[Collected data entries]
——————
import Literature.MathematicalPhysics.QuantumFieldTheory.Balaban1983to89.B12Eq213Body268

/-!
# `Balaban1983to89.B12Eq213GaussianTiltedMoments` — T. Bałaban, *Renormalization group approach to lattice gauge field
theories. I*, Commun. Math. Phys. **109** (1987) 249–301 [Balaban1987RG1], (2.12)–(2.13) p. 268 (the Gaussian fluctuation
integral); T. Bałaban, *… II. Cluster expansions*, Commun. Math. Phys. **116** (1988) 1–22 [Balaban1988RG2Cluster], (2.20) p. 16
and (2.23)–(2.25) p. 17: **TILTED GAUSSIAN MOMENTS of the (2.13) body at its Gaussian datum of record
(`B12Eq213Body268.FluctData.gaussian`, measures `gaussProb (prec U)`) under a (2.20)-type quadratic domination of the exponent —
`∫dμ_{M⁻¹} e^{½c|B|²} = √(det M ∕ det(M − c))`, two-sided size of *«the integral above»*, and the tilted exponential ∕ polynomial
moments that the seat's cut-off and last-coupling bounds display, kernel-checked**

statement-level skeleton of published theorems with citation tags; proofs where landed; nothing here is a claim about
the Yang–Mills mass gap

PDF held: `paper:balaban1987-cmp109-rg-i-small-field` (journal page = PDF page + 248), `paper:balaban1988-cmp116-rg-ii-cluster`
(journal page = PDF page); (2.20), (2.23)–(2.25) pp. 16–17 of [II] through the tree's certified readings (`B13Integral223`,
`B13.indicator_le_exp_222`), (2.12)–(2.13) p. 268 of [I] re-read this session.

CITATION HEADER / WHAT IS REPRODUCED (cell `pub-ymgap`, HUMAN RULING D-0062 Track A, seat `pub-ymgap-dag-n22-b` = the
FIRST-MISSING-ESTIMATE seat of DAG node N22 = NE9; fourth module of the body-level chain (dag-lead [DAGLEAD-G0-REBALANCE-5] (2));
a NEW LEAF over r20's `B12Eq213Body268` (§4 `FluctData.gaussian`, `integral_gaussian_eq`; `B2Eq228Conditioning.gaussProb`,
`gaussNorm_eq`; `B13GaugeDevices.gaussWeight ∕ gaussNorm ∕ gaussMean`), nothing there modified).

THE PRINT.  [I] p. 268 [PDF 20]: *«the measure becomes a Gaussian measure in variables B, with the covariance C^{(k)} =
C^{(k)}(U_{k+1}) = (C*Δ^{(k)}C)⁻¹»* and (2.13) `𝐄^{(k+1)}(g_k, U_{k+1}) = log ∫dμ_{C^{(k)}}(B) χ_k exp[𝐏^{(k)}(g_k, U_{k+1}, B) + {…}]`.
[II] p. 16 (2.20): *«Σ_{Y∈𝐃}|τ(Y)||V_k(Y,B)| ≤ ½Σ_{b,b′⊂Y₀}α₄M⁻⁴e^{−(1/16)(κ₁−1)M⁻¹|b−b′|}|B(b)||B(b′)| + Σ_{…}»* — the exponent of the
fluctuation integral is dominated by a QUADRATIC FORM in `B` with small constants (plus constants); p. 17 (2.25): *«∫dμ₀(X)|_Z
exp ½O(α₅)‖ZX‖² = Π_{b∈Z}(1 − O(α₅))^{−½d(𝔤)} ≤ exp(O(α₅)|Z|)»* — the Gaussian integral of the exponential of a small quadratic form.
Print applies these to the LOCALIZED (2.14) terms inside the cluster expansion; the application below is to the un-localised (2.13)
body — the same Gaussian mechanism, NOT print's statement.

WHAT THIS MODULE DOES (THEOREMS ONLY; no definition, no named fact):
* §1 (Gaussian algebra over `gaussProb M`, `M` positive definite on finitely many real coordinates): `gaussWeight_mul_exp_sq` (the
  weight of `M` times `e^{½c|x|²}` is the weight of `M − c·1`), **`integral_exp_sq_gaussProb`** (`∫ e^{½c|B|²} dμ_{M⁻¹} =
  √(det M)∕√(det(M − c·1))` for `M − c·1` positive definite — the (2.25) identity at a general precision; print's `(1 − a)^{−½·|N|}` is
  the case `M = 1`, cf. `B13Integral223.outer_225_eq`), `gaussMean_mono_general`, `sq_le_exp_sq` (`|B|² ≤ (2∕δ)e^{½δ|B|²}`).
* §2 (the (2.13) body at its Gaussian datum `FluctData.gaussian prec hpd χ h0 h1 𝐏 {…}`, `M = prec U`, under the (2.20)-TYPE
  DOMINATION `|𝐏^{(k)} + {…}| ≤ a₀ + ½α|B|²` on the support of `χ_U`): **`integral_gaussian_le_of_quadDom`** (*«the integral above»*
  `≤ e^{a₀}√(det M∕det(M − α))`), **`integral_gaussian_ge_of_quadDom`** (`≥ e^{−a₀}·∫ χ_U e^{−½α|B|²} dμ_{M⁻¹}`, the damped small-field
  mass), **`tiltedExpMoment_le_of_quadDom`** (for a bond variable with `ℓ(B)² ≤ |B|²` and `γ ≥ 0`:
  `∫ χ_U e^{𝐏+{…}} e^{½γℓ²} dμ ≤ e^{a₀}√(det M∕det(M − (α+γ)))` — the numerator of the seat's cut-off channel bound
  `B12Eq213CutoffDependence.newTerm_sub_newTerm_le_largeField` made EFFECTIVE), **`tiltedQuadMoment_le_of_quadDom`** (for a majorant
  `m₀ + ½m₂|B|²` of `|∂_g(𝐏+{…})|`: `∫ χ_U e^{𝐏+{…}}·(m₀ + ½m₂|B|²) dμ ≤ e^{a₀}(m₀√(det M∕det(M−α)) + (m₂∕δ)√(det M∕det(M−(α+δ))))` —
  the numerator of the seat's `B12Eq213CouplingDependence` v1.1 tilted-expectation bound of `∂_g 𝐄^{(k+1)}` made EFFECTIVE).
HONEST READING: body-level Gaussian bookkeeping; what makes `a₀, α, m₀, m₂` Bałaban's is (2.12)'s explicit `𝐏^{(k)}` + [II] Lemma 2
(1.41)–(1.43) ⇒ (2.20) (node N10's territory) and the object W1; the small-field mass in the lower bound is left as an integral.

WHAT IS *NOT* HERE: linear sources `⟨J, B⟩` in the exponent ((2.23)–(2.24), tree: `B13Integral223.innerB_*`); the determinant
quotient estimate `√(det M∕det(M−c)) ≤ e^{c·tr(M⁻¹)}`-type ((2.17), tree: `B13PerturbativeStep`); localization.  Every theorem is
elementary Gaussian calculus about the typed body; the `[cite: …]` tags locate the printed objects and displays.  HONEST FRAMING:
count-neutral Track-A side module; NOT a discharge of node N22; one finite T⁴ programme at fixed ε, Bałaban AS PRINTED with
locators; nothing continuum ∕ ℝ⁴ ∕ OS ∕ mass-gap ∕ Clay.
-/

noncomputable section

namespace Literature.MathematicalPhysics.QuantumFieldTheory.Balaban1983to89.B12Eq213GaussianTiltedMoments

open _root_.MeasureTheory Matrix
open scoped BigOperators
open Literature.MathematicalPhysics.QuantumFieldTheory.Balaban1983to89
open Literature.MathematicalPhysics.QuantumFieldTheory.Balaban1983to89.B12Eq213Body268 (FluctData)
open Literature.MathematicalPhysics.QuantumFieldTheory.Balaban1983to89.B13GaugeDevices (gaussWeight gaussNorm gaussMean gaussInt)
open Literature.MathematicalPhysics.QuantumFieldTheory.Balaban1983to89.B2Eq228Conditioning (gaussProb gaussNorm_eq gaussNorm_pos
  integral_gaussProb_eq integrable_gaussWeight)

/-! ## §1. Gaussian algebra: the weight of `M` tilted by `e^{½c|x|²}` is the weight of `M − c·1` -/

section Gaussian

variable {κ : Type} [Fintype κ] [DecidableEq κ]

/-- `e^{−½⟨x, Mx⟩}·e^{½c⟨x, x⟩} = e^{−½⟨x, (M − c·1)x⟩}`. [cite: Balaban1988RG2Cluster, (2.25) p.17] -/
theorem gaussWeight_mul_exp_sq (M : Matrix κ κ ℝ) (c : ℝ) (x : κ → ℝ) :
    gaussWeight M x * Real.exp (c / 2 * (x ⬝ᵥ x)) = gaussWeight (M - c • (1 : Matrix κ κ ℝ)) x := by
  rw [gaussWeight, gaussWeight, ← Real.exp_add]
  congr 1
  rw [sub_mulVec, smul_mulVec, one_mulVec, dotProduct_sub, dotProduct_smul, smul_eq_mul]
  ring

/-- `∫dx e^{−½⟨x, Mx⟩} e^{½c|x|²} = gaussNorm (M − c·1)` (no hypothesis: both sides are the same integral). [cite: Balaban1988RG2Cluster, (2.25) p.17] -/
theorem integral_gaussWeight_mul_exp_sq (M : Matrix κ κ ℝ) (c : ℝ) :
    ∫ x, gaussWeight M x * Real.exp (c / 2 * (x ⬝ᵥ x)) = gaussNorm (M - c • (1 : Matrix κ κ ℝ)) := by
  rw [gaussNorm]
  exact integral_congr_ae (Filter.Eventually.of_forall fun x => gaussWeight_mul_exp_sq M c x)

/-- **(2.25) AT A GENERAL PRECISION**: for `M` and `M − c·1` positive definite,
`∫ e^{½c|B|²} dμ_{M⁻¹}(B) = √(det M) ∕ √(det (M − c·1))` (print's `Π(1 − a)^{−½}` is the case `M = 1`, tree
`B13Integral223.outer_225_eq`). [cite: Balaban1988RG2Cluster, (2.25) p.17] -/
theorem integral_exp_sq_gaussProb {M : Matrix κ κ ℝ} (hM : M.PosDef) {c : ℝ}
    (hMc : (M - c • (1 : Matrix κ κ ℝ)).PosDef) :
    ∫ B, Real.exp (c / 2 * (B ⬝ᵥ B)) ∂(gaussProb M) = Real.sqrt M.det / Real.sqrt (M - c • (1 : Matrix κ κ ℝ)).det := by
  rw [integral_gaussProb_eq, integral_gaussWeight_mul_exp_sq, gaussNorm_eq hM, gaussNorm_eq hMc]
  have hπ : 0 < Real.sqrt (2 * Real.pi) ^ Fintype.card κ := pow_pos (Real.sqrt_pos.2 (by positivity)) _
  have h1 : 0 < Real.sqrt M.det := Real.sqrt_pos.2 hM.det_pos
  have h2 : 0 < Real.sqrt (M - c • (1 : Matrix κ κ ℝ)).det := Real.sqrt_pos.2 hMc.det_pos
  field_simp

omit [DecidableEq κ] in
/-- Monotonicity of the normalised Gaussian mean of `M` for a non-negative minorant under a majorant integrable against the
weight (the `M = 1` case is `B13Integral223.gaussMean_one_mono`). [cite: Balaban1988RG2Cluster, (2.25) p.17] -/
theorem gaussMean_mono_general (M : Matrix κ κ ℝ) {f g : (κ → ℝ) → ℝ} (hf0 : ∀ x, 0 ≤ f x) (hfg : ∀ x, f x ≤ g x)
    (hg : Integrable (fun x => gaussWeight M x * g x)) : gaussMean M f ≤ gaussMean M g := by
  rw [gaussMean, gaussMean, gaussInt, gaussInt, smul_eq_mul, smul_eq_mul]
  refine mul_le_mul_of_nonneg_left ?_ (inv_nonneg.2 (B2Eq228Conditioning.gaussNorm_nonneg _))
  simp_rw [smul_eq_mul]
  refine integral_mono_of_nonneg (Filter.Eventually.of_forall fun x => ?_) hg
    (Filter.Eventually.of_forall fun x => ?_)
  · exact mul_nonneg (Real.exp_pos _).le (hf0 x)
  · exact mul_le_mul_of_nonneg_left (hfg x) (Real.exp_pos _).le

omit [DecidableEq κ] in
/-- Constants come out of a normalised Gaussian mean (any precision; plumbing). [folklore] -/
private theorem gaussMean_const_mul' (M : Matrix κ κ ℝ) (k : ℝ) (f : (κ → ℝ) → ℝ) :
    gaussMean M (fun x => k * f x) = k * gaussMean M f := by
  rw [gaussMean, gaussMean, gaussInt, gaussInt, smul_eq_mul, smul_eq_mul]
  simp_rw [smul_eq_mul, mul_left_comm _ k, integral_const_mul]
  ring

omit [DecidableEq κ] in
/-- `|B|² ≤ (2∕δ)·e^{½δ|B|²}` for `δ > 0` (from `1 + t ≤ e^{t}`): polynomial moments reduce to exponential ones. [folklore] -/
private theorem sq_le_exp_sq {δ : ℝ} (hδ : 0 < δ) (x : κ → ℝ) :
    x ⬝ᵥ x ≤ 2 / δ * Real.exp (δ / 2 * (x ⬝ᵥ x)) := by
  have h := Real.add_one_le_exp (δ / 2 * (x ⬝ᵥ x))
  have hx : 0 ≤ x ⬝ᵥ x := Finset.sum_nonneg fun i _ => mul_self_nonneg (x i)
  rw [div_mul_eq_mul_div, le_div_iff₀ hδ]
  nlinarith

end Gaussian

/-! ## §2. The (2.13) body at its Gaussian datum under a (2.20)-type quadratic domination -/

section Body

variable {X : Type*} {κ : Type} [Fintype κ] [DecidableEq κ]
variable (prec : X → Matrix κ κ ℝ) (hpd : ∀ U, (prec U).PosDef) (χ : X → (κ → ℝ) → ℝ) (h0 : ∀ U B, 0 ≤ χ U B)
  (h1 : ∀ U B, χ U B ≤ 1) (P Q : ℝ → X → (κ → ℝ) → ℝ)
——————
**WHAT THE EXERCISE ASKS**
Of the lines above, extract only those from the line with "GENERAL PRECISION**: for" to the line with "(hMc : (M - c", both included, exactly as written.

**FINISHED EXERCISE**
/-- **(2.25) AT A GENERAL PRECISION**: for `M` and `M − c·1` positive definite,
`∫ e^{½c|B|²} dμ_{M⁻¹}(B) = √(det M) ∕ √(det (M − c·1))` (print's `Π(1 − a)^{−½}` is the case `M = 1`, tree
`B13Integral223.outer_225_eq`). [cite: Balaban1988RG2Cluster, (2.25) p.17] -/
theorem integral_exp_sq_gaussProb {M : Matrix κ κ ℝ} (hM : M.PosDef) {c : ℝ}
    (hMc : (M - c • (1 : Matrix κ κ ℝ)).PosDef) :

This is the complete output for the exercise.